The problem may arise when peoples'ID is in danger because they can be stolen with a scan which reads the microchips'information. To solve this, companies involved in the production of microchips for human should provide their customers with security meassures and contract which assure them that their identity will be safely kept on a data base. This type of contracts can relife people from those kind of fears.
To enter into an advanced technological age has it cons and pros and companies and governmets should work together to find the ways to keep the balance between what is right and what is wrong as regarding the use of technology.
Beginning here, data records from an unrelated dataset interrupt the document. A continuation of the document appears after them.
/-- **Gladkov–Zimin Conjecture 6.3 (= Gladkov 2024, Conj. 10.1) for hubs of bounded isolation probability.**
With `β_c := ∏_{v ≠ c} (1 − w(cv)) = P(no open edge at c)`:
`β_c · (P(abc)·P(a|b|c) − P(ac|b)·P(bc|a)) ≤ (1 − β_c) · P(ab|c)`.
Hence `P(ab|c) < ε·β_c/(1−β_c)` forces the Gladkov–Zimin defect below `ε`: the conjecture holds with `δ = ε·β_c`,
uniformly on every class of weighted graphs whose hub `c` has isolation probability bounded below (bounded degree with
edge weights ≤ `1 − η`, `ℤ^d` at fixed `p`, …).  Printed conjecture: "For any `ε > 0` there exists `δ > 0` such that if
`P(ab|c) < δ`, then `P(abc) − P(ac)P(bc) < ε`" [GZ, Conj. 6.3]; Gladkov 2024 §7.3: "For now, we can only say …
`P(ab|c) < δ ⟹ P(abc) − 8P(ac)P(bc) < ε`".  (prim-ineq-prove-2 MEMO-17; via THEOREM B.)
[cite: VandenbergHaggstromKahn2005, Thm. 1.4 (p. 7)] -/
theorem gz_conj_boundedHub (w : Sym2 V → unitInterval) {a b c : V} (hab : a ≠ b) (hac : a ≠ c) (hbc : b ≠ c) :
    (∏ v ∈ univ.filter (fun v => v ≠ c), (1 - (w s(c, v) : ℝ))) *
        ((prodBernoulli w).real ((openConn a c : Set (Set (Sym2 V))) ∩ (openConn b c : Set (Set (Sym2 V)))) * (prodBernoulli w).real (((openConn a b : Set (Set (Sym2 V))))ᶜ ∩ ((openConn a c : Set (Set (Sym2 V))))ᶜ ∩ ((openConn b c : Set (Set (Sym2 V))))ᶜ) -
          (prodBernoulli w).real ((openConn a c : Set (Set (Sym2 V))) ∩ ((openConn b c : Set (Set (Sym2 V))))ᶜ) * (prodBernoulli w).real ((openConn b c : Set (Set (Sym2 V))) ∩ ((openConn a c : Set (Set (Sym2 V))))ᶜ)) ≤
      (1 - (∏ v ∈ univ.filter (fun v => v ≠ c), (1 - (w s(c, v) : ℝ)))) * (prodBernoulli w).real ((openConn a b : Set (Set (Sym2 V))) ∩ ((openConn a c : Set (Set (Sym2 V))))ᶜ) := by
  have hm : ∀ S : Set (Set (Sym2 V)), MeasurableSet S := fun S => MeasurableSet.of_discrete
  have hT := gz_defect_le_avoid_mul_apart w hab hac hbc
  -- β_c = P(no open edge at c), and its independence from the event `J = {a ↔ b off c}`
  have hclosed : (prodBernoulli w).real {ω : Set (Sym2 V) | ∀ v ∈ univ.filter (fun v => v ≠ c), s(c, v) ∉ ω} = (∏ v ∈ univ.filter (fun v => v ≠ c), (1 - (w s(c, v) : ℝ))) := by
    have h := real_hit w c (univ.filter (fun v => v ≠ c))
    have hc : {ω : Set (Sym2 V) | ∀ v ∈ univ.filter (fun v => v ≠ c), s(c, v) ∉ ω} = ({η : Set (Sym2 V) | ∃ v ∈ univ.filter (fun v => v ≠ c), s(c, v) ∈ η})ᶜ := by
      ext ω; simp only [Set.mem_setOf_eq, Set.mem_compl_iff, not_exists, not_and]
    rw [hc, probReal_compl_eq_one_sub (hm _), h]
    ring
  have hJdet : DeterminedBy {ω : Set (Sym2 V) | (openGraph (ω \ {e : Sym2 V | c ∈ e})).Reachable a b}
      (↑((univ.filter (fun v => v ≠ c)).image fun v => s(c, v)) : Set (Sym2 V))ᶜ := by
    rw [determinedBy_iff]
    intro ω ω' h
    have hωω' : ω \ {e : Sym2 V | c ∈ e} = ω' \ {e : Sym2 V | c ∈ e} := by
      ext e
      constructor
      · rintro ⟨he, hce⟩
        have : e ∈ ω ∩ (↑((univ.filter (fun v => v ≠ c)).image fun v => s(c, v)) : Set (Sym2 V))ᶜ := by
          refine ⟨he, fun hF => hce ?_⟩
          obtain ⟨v, -, rfl⟩ := Finset.mem_image.1 (Finset.mem_coe.1 hF)
          exact Sym2.mem_mk_left c v
        rw [h] at this
        exact ⟨this.1, hce⟩
      · rintro ⟨he, hce⟩
        have : e ∈ ω' ∩ (↑((univ.filter (fun v => v ≠ c)).image fun v => s(c, v)) : Set (Sym2 V))ᶜ := by
          refine ⟨he, fun hF => hce ?_⟩
          obtain ⟨v, -, rfl⟩ := Finset.mem_image.1 (Finset.mem_coe.1 hF)
          exact Sym2.mem_mk_left c v
        rw [← h] at this
        exact ⟨this.1, hce⟩
    simp only [Set.mem_setOf_eq, hωω']
  have hCdet : DeterminedBy {ω : Set (Sym2 V) | ∀ v ∈ univ.filter (fun v => v ≠ c), s(c, v) ∉ ω}
      (↑((univ.filter (fun v => v ≠ c)).image fun v => s(c, v)) : Set (Sym2 V)) := by
    rw [determinedBy_iff]
    intro ω ω' h
    simp only [Set.mem_setOf_eq]
    constructor
    · intro hω v hv hω'
      have : s(c, v) ∈ ω' ∩ ↑((univ.filter (fun v => v ≠ c)).image fun v => s(c, v)) :=
        ⟨hω', Finset.mem_coe.2 (Finset.mem_image.2 ⟨v, hv, rfl⟩)⟩
      rw [← h] at this
      exact hω v hv this.1
    · intro hω' v hv hω
      have : s(c, v) ∈ ω ∩ ↑((univ.filter (fun v => v ≠ c)).image fun v => s(c, v)) :=
        ⟨hω, Finset.mem_coe.2 (Finset.mem_image.2 ⟨v, hv, rfl⟩)⟩
      rw [h] at this
      exact hω' v hv this.1
  have hindep : (prodBernoulli w).real ({ω : Set (Sym2 V) | ∀ v ∈ univ.filter (fun v => v ≠ c), s(c, v) ∉ ω} ∩ {ω : Set (Sym2 V) | (openGraph (ω \ {e : Sym2 V | c ∈ e})).Reachable a b}) =
      (∏ v ∈ univ.filter (fun v => v ≠ c), (1 - (w s(c, v) : ℝ))) * (prodBernoulli w).real {ω : Set (Sym2 V) | (openGraph (ω \ {e : Sym2 V | c ∈ e})).Reachable a b} := by
    rw [prodBernoulli_real_inter_of_determinedBy w _ hCdet hJdet (hm _) (hm _), hclosed]
  -- w' = P(ab|c) ≥ P(J ∩ closed) = β_c · P(J)
  have hw : (∏ v ∈ univ.filter (fun v => v ≠ c), (1 - (w s(c, v) : ℝ))) * (prodBernoulli w).real {ω : Set (Sym2 V) | (openGraph (ω \ {e : Sym2 V | c ∈ e})).Reachable a b} ≤ (prodBernoulli w).real ((openConn a b : Set (Set (Sym2 V))) ∩ ((openConn a c : Set (Set (Sym2 V))))ᶜ) := by
    rw [← hindep]
    refine measureReal_mono (fun ω hω => ?_)
    refine ⟨hω.2.mono (openGraph_le Set.sdiff_subset), fun h => ?_⟩
    obtain ⟨v, hvc, hv⟩ := exists_open_hubEdge hac h
    exact hω.1 v (Finset.mem_filter.2 ⟨Finset.mem_univ v, hvc⟩) hv
  -- θ₁ ≤ P(J) − P(J ∩ closed) = (1 − β_c)·P(J)
  have hθ : (prodBernoulli w).real (((openConn a c : Set (Set (Sym2 V))) ∩ (openConn b c : Set (Set (Sym2 V)))) ∩ {ω : Set (Sym2 V) | (openGraph (ω \ {e : Sym2 V | c ∈ e})).Reachable a b}) ≤ (1 - (∏ v ∈ univ.filter (fun v => v ≠ c), (1 - (w s(c, v) : ℝ)))) * (prodBernoulli w).real {ω : Set (Sym2 V) | (openGraph (ω \ {e : Sym2 V | c ∈ e})).Reachable a b} := by
    have hsplit := measureReal_inter_add_sdiff (μ := prodBernoulli w) (s := {ω : Set (Sym2 V) | (openGraph (ω \ {e : Sym2 V | c ∈ e})).Reachable a b}) (hm {ω : Set (Sym2 V) | ∀ v ∈ univ.filter (fun v => v ≠ c), s(c, v) ∉ ω})
    have hmono : (prodBernoulli w).real (((openConn a c : Set (Set (Sym2 V))) ∩ (openConn b c : Set (Set (Sym2 V)))) ∩ {ω : Set (Sym2 V) | (openGraph (ω \ {e : Sym2 V | c ∈ e})).Reachable a b}) ≤ (prodBernoulli w).real ({ω : Set (Sym2 V) | (openGraph (ω \ {e : Sym2 V | c ∈ e})).Reachable a b} \ {ω : Set (Sym2 V) | ∀ v ∈ univ.filter (fun v => v ≠ c), s(c, v) ∉ ω}) := by
      refine measureReal_mono (fun ω hω => ⟨hω.2, fun hcl => ?_⟩)
      obtain ⟨v, hvc, hv⟩ := exists_open_hubEdge hac hω.1.1
      exact hcl v (Finset.mem_filter.2 ⟨Finset.mem_univ v, hvc⟩) hv
    rw [Set.inter_comm] at hindep
    nlinarith [hmono, hsplit, hindep]
  -- combine
  have hβ0 : 0 ≤ (∏ v ∈ univ.filter (fun v => v ≠ c), (1 - (w s(c, v) : ℝ))) := Finset.prod_nonneg fun v _ => sub_nonneg.2 (w s(c, v)).2.2
  have hβ1 : (∏ v ∈ univ.filter (fun v => v ≠ c), (1 - (w s(c, v) : ℝ))) ≤ 1 :=
    Finset.prod_le_one (fun v _ => sub_nonneg.2 (w s(c, v)).2.2) fun v _ => sub_le_self _ (w s(c, v)).2.1
  have hs1 : (prodBernoulli w).real (((openConn a b : Set (Set (Sym2 V))))ᶜ ∩ ((openConn a c : Set (Set (Sym2 V))))ᶜ ∩ ((openConn b c : Set (Set (Sym2 V))))ᶜ) ≤ 1 := measureReal_le_one
  have hs0 : 0 ≤ (prodBernoulli w).real (((openConn a b : Set (Set (Sym2 V))))ᶜ ∩ ((openConn a c : Set (Set (Sym2 V))))ᶜ ∩ ((openConn b c : Set (Set (Sym2 V))))ᶜ) := measureReal_nonneg
  have hθ0 : 0 ≤ (prodBernoulli w).real (((openConn a c : Set (Set (Sym2 V))) ∩ (openConn b c : Set (Set (Sym2 V)))) ∩ {ω : Set (Sym2 V) | (openGraph (ω \ {e : Sym2 V | c ∈ e})).Reachable a b}) := measureReal_nonneg
  have hJ0 : 0 ≤ (prodBernoulli w).real {ω : Set (Sym2 V) | (openGraph (ω \ {e : Sym2 V | c ∈ e})).Reachable a b} := measureReal_nonneg
  calc (∏ v ∈ univ.filter (fun v => v ≠ c), (1 - (w s(c, v) : ℝ))) * ((prodBernoulli w).real ((openConn a c : Set (Set (Sym2 V))) ∩ (openConn b c : Set (Set (Sym2 V)))) * (prodBernoulli w).real (((openConn a b : Set (Set (Sym2 V))))ᶜ ∩ ((openConn a c : Set (Set (Sym2 V))))ᶜ ∩ ((openConn b c : Set (Set (Sym2 V))))ᶜ) -
          (prodBernoulli w).real ((openConn a c : Set (Set (Sym2 V))) ∩ ((openConn b c : Set (Set (Sym2 V))))ᶜ) * (prodBernoulli w).real ((openConn b c : Set (Set (Sym2 V))) ∩ ((openConn a c : Set (Set (Sym2 V))))ᶜ))
        ≤ (∏ v ∈ univ.filter (fun v => v ≠ c), (1 - (w s(c, v) : ℝ))) * ((prodBernoulli w).real (((openConn a c : Set (Set (Sym2 V))) ∩ (openConn b c : Set (Set (Sym2 V)))) ∩ {ω : Set (Sym2 V) | (openGraph (ω \ {e : Sym2 V | c ∈ e})).Reachable a b}) * (prodBernoulli w).real (((openConn a b : Set (Set (Sym2 V))))ᶜ ∩ ((openConn a c : Set (Set (Sym2 V))))ᶜ ∩ ((openConn b c : Set (Set (Sym2 V))))ᶜ)) :=
          mul_le_mul_of_nonneg_left hT hβ0
    _ ≤ (∏ v ∈ univ.filter (fun v => v ≠ c), (1 - (w s(c, v) : ℝ))) * (prodBernoulli w).real (((openConn a c : Set (Set (Sym2 V))) ∩ (openConn b c : Set (Set (Sym2 V)))) ∩ {ω : Set (Sym2 V) | (openGraph (ω \ {e : Sym2 V | c ∈ e})).Reachable a b}) := by
          refine mul_le_mul_of_nonneg_left ?_ hβ0
          exact mul_le_of_le_one_right hθ0 hs1
    _ ≤ (∏ v ∈ univ.filter (fun v => v ≠ c), (1 - (w s(c, v) : ℝ))) * ((1 - (∏ v ∈ univ.filter (fun v => v ≠ c), (1 - (w s(c, v) : ℝ)))) * (prodBernoulli w).real {ω : Set (Sym2 V) | (openGraph (ω \ {e : Sym2 V | c ∈ e})).Reachable a b}) := mul_le_mul_of_nonneg_left hθ hβ0
    _ = (1 - (∏ v ∈ univ.filter (fun v => v ≠ c), (1 - (w s(c, v) : ℝ)))) * ((∏ v ∈ univ.filter (fun v => v ≠ c), (1 - (w s(c, v) : ℝ))) * (prodBernoulli w).real {ω : Set (Sym2 V) | (openGraph (ω \ {e : Sym2 V | c ∈ e})).Reachable a b}) := by ring
    _ ≤ (1 - (∏ v ∈ univ.filter (fun v => v ≠ c), (1 - (w s(c, v) : ℝ)))) * (prodBernoulli w).real ((openConn a b : Set (Set (Sym2 V))) ∩ ((openConn a c : Set (Set (Sym2 V))))ᶜ) :=
          mul_le_mul_of_nonneg_left hw (sub_nonneg.2 hβ1)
And to what refers to microchips they should find the way to assure society that such technology will be used for the improvement of peoples'life, in advanced, before such devices are released into the market.

2 comments:

CAL said...

This use of technology reminds me of anti-utopic books like "Brave New World" and "1984" - scary! Good job on your blog, Gabriela! Keep up the good work!

CAL said...

Also, I notice you have not posted anything this month. Careful, don't fall behind as it might become difficult to catch up later.